SALOVA: Segment-Augmented Long Video Assistant for Targeted Retrieval and Routing in Long-Form Video Analysis
Junho Kim, Hyunjun Kim, Hosu Lee, Yong Man Ro
2024-11-27

Summary
This paper introduces SALOVA, a new tool designed to help computers better understand long videos by breaking them down into smaller, more manageable segments. It addresses the challenges of processing lengthy video content effectively.
What's the problem?
Long videos can be difficult for computers to analyze because they contain a lot of information, which can overwhelm the system's memory and lead to important details being missed. As more videos are shared online, finding ways to understand these lengthy formats is becoming increasingly important.
What's the solution?
The authors created SALOVA, which uses a special dataset called SceneWalk that includes nearly 88,000 long videos with detailed descriptions for each segment. This allows the computer to focus on relevant parts of the video based on user questions. SALOVA also features advanced design elements that help it efficiently retrieve and process these segments, ensuring that the context of the video is preserved and understood better.
Why it matters?
Understanding long-form videos is crucial for many applications, such as improving search engines, enhancing video recommendations, and developing better AI systems. SALOVA's ability to maintain context and relevance in video analysis represents a significant step forward in making sense of the vast amounts of video data available today.
Abstract
Despite advances in Large Multi-modal Models, applying them to long and untrimmed video content remains challenging due to limitations in context length and substantial memory overhead. These constraints often lead to significant information loss and reduced relevance in the model responses. With the exponential growth of video data across web platforms, understanding long-form video is crucial for advancing generalized intelligence. In this paper, we introduce SALOVA: Segment-Augmented LOng Video Assistant, a novel video-LLM framework designed to enhance the comprehension of lengthy video content through targeted retrieval process. We address two main challenges to achieve it: (i) We present the SceneWalk dataset, a high-quality collection of 87.8K long videos, each densely captioned at the segment level to enable models to capture scene continuity and maintain rich descriptive context. (ii) We develop robust architectural designs integrating dynamic routing mechanism and spatio-temporal projector to efficiently retrieve and process relevant video segments based on user queries.

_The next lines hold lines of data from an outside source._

import Summits.QuantumFields.BalabanUV.T4Continuum.Support.VariationalCovariantFederbush

/-!
# T⁴ programme, spine node NE2 (U1a), lane P2 — SUPPLIER LEAF ONE⁺ OF THE VARIATIONAL ROUTE, PART 0: the centred interpolation WEIGHTS
# `w_L(i) = (2i+1−L)/(2L)`, their bookkeeping over block offsets, and the covariant CROSS-TERM IDENTITY (U(1), unit phases)

NE2 formalisation swarm `b2b-balaban-t4-ne2-formalise-*`, leaf 01 GEN 2 (`prover-b2b-balaban-t4-ne2-formalise-leaf-01-g2-0`), SUPPLIER SEAT for
leaf ONE⁺ («s5», one-step consistency by an explicit covariant competitor) of the P2 (variational) skeleton `t4/skeletons/NE2-t4-ne2-p2.md`
v0.6 §2.C ∕ §7; journal CLAIM CLAIMS.log l.8374 (+ erratum l.8383).  This is the elementary bookkeeping module of the leaf (split off for the
400-line rule); the objects and the exact bond identities are in `VariationalCovariantInterpolant`, the sums and the END in
`VariationalCovariantOneStep`.  Carrier for §2: the coarse covariant difference `cD N Rc f y μ = Rc(y,μ)f(y+e_μ) − f(y)` of
`VariationalCovariantFederbush` ([Balaban1985BackgroundPropagators] (3.3) p.390, SHAPE only, abelian).

HONEST FRAMING (T4-DAG p. 1).  Rung (B)+1 only — NOT infinite volume, NOT a mass gap, NOT Clay.  Node NE2 is NOT IN PRINT and NOT proved
here; nothing below is specific to it: (§1) the weights `w_L(i)` of the centred forward-Taylor interpolant — consecutive difference `1/L`
(`wt_succ_sub`), face jump `1 + w_L(0) − w_L(L−1) = 1/L` (`one_add_wt_zero_sub`), `|w_L| ≤ ½`, reflection antisymmetry and CENTRING
`Σ_i w_L(i) = 0` (`sum_wt`, `sum_wt_coord` — what makes the transported constraint exact), the face count `Σ_j [j_μ+1 = L] = L^{d−1}`
(`sum_ind_last`) and the weighted face count `sum_ind_wt_update` (what makes the main term's constant exactly 1); (§2) for UNIT bond phases
`Re Σ_y conj(G y)·(D⁺_μ G)(y) = −½·Σ_y |(D⁺_μ G)(y)|²` (`re_sum_conj_mul_cD`: expand the square, the shifted mass equals the mass).  All
[folklore]; no `def … : Prop`; no `sorry`; axioms standard.  HONEST DEPENDENCY (cell, verbatim): continuum YM on T⁴ ⇐ BetaPertH ∧ nine
spine estimates (0/9 proved); BetaPertH ⇐ (D1) ∧ (D4) ∧ CAP+tail; G-an2-4 gates asym, D1 and NE2/3/4.
-/

noncomputable section

namespace Summit.QuantumFields.BalabanUV.T4Continuum.VariationalCovariantWeights

open Finset
open scoped ComplexConjugate
open Literature.MathematicalPhysics.QuantumFieldTheory.Balaban1983to89
open Literature.MathematicalPhysics.QuantumFieldTheory.Balaban1983to89.B5Prop11Plancherel (Tor fine unitVec)
open Summit.QuantumFields.BalabanUV.T4Continuum.VariationalCovariantFederbush (cD)

variable {d : ℕ}

/-! ## §1 The centred linear weights `w_L(i) = (2i + 1 − L)/(2L)` and their bookkeeping over block offsets -/

section Weights

/-- the centred linear weight of the fine offset `i ∈ {0,…,L−1}`: `w_L(i) = (i − (L−1)/2)/L = (2i + 1 − L)/(2L)`. [folklore] -/
def wt (L : ℕ) (i : ℕ) : ℝ := (2 * (i : ℝ) + 1 - L) / (2 * L)

/-- consecutive weights differ by `1/L`. [folklore] -/
theorem wt_succ_sub (L : ℕ) [NeZero L] (i : ℕ) : wt L (i + 1) - wt L i = 1 / L := by
  have hL : (L : ℝ) ≠ 0 := by exact_mod_cast NeZero.ne L
  unfold wt; push_cast; field_simp; ring

/-- across a block face: `1 + (w_L(0) − w_L(L−1)) = 1/L`. [folklore] -/
theorem one_add_wt_zero_sub (L : ℕ) [NeZero L] (i : ℕ) (h : i + 1 = L) : 1 + (wt L 0 - wt L i) = 1 / L := by
  have hL : (L : ℝ) ≠ 0 := by exact_mod_cast NeZero.ne L
  have hi : (i : ℝ) = L - 1 := by
    have := congrArg (Nat.cast (R := ℝ)) h; push_cast at this; linarith
  unfold wt; rw [hi]; push_cast; field_simp; ring

/-- `|w_L(i)| ≤ 1/2` on a block. [folklore] -/
theorem abs_wt_le (L : ℕ) {i : ℕ} (hi : i < L) : |wt L i| ≤ 1 / 2 := by
  have hL : (0 : ℝ) < L := by exact_mod_cast Nat.zero_lt_of_lt hi
  have hi' : (i : ℝ) + 1 ≤ L := by exact_mod_cast hi
  have hi0 : (0 : ℝ) ≤ i := Nat.cast_nonneg i
  unfold wt
  rw [abs_le]
  constructor
  · rw [le_div_iff₀ (by positivity)]; nlinarith
  · rw [div_le_iff₀ (by positivity)]; nlinarith

/-- `−w_L(0) = (L−1)/(2L) ∈ [0, 1/2]`. [folklore] -/
theorem neg_wt_zero_mem (L : ℕ) [NeZero L] : 0 ≤ -wt L 0 ∧ -wt L 0 ≤ 1 / 2 := by
  have hL : (1 : ℝ) ≤ L := by exact_mod_cast Nat.one_le_iff_ne_zero.mpr (NeZero.ne L)
  have hL0 : (0 : ℝ) < 2 * L := by positivity
  unfold wt
  have e : -((2 * ((0 : ℕ) : ℝ) + 1 - L) / (2 * L)) = ((L : ℝ) - 1) / (2 * L) := by push_cast; ring
  rw [e]
  constructor
  · exact div_nonneg (by linarith) hL0.le
  · rw [div_le_iff₀ hL0]; linarith

/-- reflection antisymmetry `w_L(L−1−i) = −w_L(i)`. [folklore] -/
theorem wt_rev (L : ℕ) (i : Fin L) : wt L (Fin.rev i : ℕ) = -wt L i := by
  have hL : (0 : ℝ) < L := by exact_mod_cast Fin.pos i
  have hle : (i : ℕ) + 1 ≤ L := i.is_lt
  rw [Fin.val_rev]
  unfold wt
  rw [Nat.cast_sub hle]
  push_cast; field_simp; ring

/-- the weights are centred: `Σ_{i<L} w_L(i) = 0`. [folklore] -/
theorem sum_wt (L : ℕ) : ∑ i : Fin L, wt L i = 0 := by
  have h : ∑ i : Fin L, wt L i = ∑ i : Fin L, wt L (Fin.rev i : ℕ) :=
    (Fintype.sum_equiv Fin.revPerm _ _ fun i => rfl).symm
  simp only [wt_rev, sum_neg_distrib] at h
  linarith

variable (L : ℕ)

/-- `Σ_{j ∈ (Fin L)^d} g(j_μ) = L^{d−1}·Σ_i g(i)` (product of sums; the real twin of `BlockPairingFaces.sum_pi_eval`). [folklore] -/
theorem sum_pi_eval (μ : Fin d) (g : Fin L → ℝ) :
    ∑ j : Fin d → Fin L, g (j μ) = (L : ℝ) ^ (d - 1) * ∑ i : Fin L, g i := by
  classical
  have h := Finset.prod_univ_sum (fun _ : Fin d => (Finset.univ : Finset (Fin L))) (fun ν i => if ν = μ then g i else (1 : ℝ))
  rw [Fintype.piFinset_univ] at h
  have lhs : (∏ ν : Fin d, ∑ i : Fin L, if ν = μ then g i else (1 : ℝ)) = (L : ℝ) ^ (d - 1) * ∑ i : Fin L, g i := by
    rw [← Finset.mul_prod_erase Finset.univ _ (Finset.mem_univ μ)]
    simp only [if_true]
    have hrest : ∀ ν ∈ Finset.univ.erase μ, (∑ i : Fin L, if ν = μ then g i else (1 : ℝ)) = (L : ℝ) := by
      intro ν hν
      simp only [Finset.ne_of_mem_erase hν, if_false, Finset.sum_const, Finset.card_univ, Fintype.card_fin, nsmul_eq_mul, mul_one]
    rw [Finset.prod_congr rfl hrest, Finset.prod_const, Finset.card_erase_of_mem (Finset.mem_univ μ), Finset.card_univ,
      Fintype.card_fin, mul_comm]
  have rhs : (∑ j : Fin d → Fin L, ∏ ν : Fin d, if ν = μ then g (j ν) else (1 : ℝ)) = ∑ j : Fin d → Fin L, g (j μ) := by
    refine Finset.sum_congr rfl fun j _ => ?_
    rw [Finset.prod_ite_eq']
    simp
  rw [← rhs, ← h, lhs]

/-- the weights are centred in every coordinate: `Σ_{j ∈ (Fin L)^d} w_L(j_ν) = 0`. [folklore] -/
theorem sum_wt_coord (ν : Fin d) : ∑ j : Fin d → Fin L, wt L (j ν) = 0 := by
  rw [sum_pi_eval L ν (fun i => wt L i), sum_wt, mul_zero]

/-- the far face of a block holds `L^{d−1}` of its `L^d` offsets: `Σ_j [j_μ + 1 = L] = L^{d−1}`. [folklore] -/
theorem sum_ind_last [NeZero L] (μ : Fin d) :
    ∑ j : Fin d → Fin L, (if (j μ : ℕ) + 1 = L then (1 : ℝ) else 0) = (L : ℝ) ^ (d - 1) := by
  have hL : 0 < L := Nat.pos_of_ne_zero (NeZero.ne L)
  rw [sum_pi_eval L μ (fun i : Fin L => if (i : ℕ) + 1 = L then (1 : ℝ) else 0)]
  have h1 : ∑ i : Fin L, (if (i : ℕ) + 1 = L then (1 : ℝ) else 0) = 1 := by
    rw [Fintype.sum_eq_single (⟨L - 1, Nat.sub_lt hL one_pos⟩ : Fin L)]
    · exact if_pos (Nat.sub_add_cancel hL)
    · intro i hi
      rw [if_neg]
      intro h
      apply hi
      ext
      show (i : ℕ) = L - 1
      omega
  rw [h1, mul_one]

/-- weighted face count: `Σ_j [j_μ + 1 = L]·w_L((j[μ ↦ 0])_ν)` equals `L^{d−1}·w_L(0)` for `ν = μ` and VANISHES for `ν ≠ μ` (reflection in
the `ν`-th offset). [folklore] -/
theorem sum_ind_wt_update [NeZero L] (μ ν : Fin d) :
    ∑ j : Fin d → Fin L, (if (j μ : ℕ) + 1 = L then (1 : ℝ) else 0) * wt L (Function.update j μ (0 : Fin L) ν)
      = if ν = μ then (L : ℝ) ^ (d - 1) * wt L 0 else 0 := by
  classical
  by_cases hν : ν = μ
  · subst hν
    simp only [Function.update_self, Fin.val_zero, if_true]
    rw [← Finset.sum_mul, sum_ind_last L ν]
  · rw [if_neg hν]
    simp only [Function.update_of_ne hν]
    -- reflect the ν-th offset: the indicator is unchanged (it reads the μ-th), the weight changes sign
    let e : (Fin d → Fin L) ≃ (Fin d → Fin L) :=
      Equiv.piCongrRight fun κ => if κ = ν then Fin.revPerm else Equiv.refl (Fin L)
    have hμν : μ ≠ ν := Ne.symm hν
    have heμ : ∀ j : Fin d → Fin L, e j μ = j μ := by
      intro j
      show (if μ = ν then Fin.revPerm else Equiv.refl (Fin L)) (j μ) = j μ
      rw [if_neg hμν]
      rfl
    have heν : ∀ j : Fin d → Fin L, e j ν = Fin.rev (j ν) := by
      intro j
      show (if ν = ν then Fin.revPerm else Equiv.refl (Fin L)) (j ν) = Fin.rev (j ν)
      rw [if_pos rfl]
      rfl
    have h : ∑ j : Fin d → Fin L, (if ((e j) μ : ℕ) + 1 = L then (1 : ℝ) else 0) * wt L ((e j) ν)
        = ∑ j : Fin d → Fin L, (if (j μ : ℕ) + 1 = L then (1 : ℝ) else 0) * wt L (j ν) :=
      Fintype.sum_equiv e _ _ fun j => rfl
    simp only [heμ, heν, wt_rev, mul_neg, sum_neg_distrib] at h
    linarith

end Weights

/-! ## §2 The cross-term identity (unit phases): `Re Σ_y conj(G y)·(D⁺_μ G)(y) = −½·Σ_y |(D⁺_μ G)(y)|²` -/

section Cross

variable (N : Fin d → ℕ) [∀ μ, NeZero (N μ)]

/-- for unit bond phases, `2·Re Σ_y conj(G y)·(D⁺_μ G)(y) + Σ_y |(D⁺_μ G)(y)|² = 0` (expand the square; the shifted mass equals the
mass by translation invariance of the torus sum). [folklore] -/
theorem two_re_sum_conj_mul_cD_add {Rc : Tor N → Fin d → ℂ} (μ : Fin d) (hRc1 : ∀ y, ‖Rc y μ‖ = 1) (G : Tor N → ℂ) :
    2 * (∑ y, conj (G y) * cD N Rc G y μ).re + ∑ y, ‖cD N Rc G y μ‖ ^ 2 = 0 := by
  have hshift : ∑ y : Tor N, ‖G (y + unitVec N μ)‖ ^ 2 = ∑ y : Tor N, ‖G y‖ ^ 2 :=
    Fintype.sum_equiv (Equiv.addRight (unitVec N μ)) _ _ fun y => rfl
  have h1 : ∀ y, ‖cD N Rc G y μ‖ ^ 2
      = ‖G (y + unitVec N μ)‖ ^ 2 + ‖G y‖ ^ 2 - 2 * (Rc y μ * G (y + unitVec N μ) * conj (G y)).re := by
    intro y
    unfold cD
    rw [Complex.sq_norm, Complex.normSq_sub, Complex.normSq_eq_norm_sq, Complex.normSq_eq_norm_sq, norm_mul, hRc1, one_mul]
  have h2 : ∀ y, (conj (G y) * cD N Rc G y μ).re = (Rc y μ * G (y + unitVec N μ) * conj (G y)).re - ‖G y‖ ^ 2 := by
    intro y
    unfold cD
    rw [mul_sub, Complex.sub_re, mul_comm (conj (G y)) (Rc y μ * G (y + unitVec N μ)), ← Complex.normSq_eq_conj_mul_self,
      Complex.ofReal_re, Complex.normSq_eq_norm_sq]
  rw [Complex.re_sum]
  simp_rw [h2, h1]
  rw [Finset.sum_sub_distrib, Finset.sum_sub_distrib, Finset.sum_add_distrib, hshift, ← Finset.mul_sum]
  ring

/-- **CROSS-TERM IDENTITY**: `Re Σ_y conj(G y)·(D⁺_μ G)(y) = −½·Σ_y |(D⁺_μ G)(y)|²` for unit bond phases. [folklore] -/
theorem re_sum_conj_mul_cD {Rc : Tor N → Fin d → ℂ} (μ : Fin d) (hRc1 : ∀ y, ‖Rc y μ‖ = 1) (G : Tor N → ℂ) :
    (∑ y, conj (G y) * cD N Rc G y μ).re = -(1 / 2) * ∑ y, ‖cD N Rc G y μ‖ ^ 2 := by
  have h := two_re_sum_conj_mul_cD_add N μ hRc1 G
  linarith

end Cross

end Summit.QuantumFields.BalabanUV.T4Continuum.VariationalCovariantWeights

end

Our framework mitigates the limitations of current video-LMMs by allowing for precise identification and retrieval of relevant video segments in response to queries, thereby improving the contextual relevance of the generated responses. Through extensive experiments, SALOVA demonstrates enhanced capability in processing complex long-form videos, showing significant capability to maintain contextual integrity across extended sequences.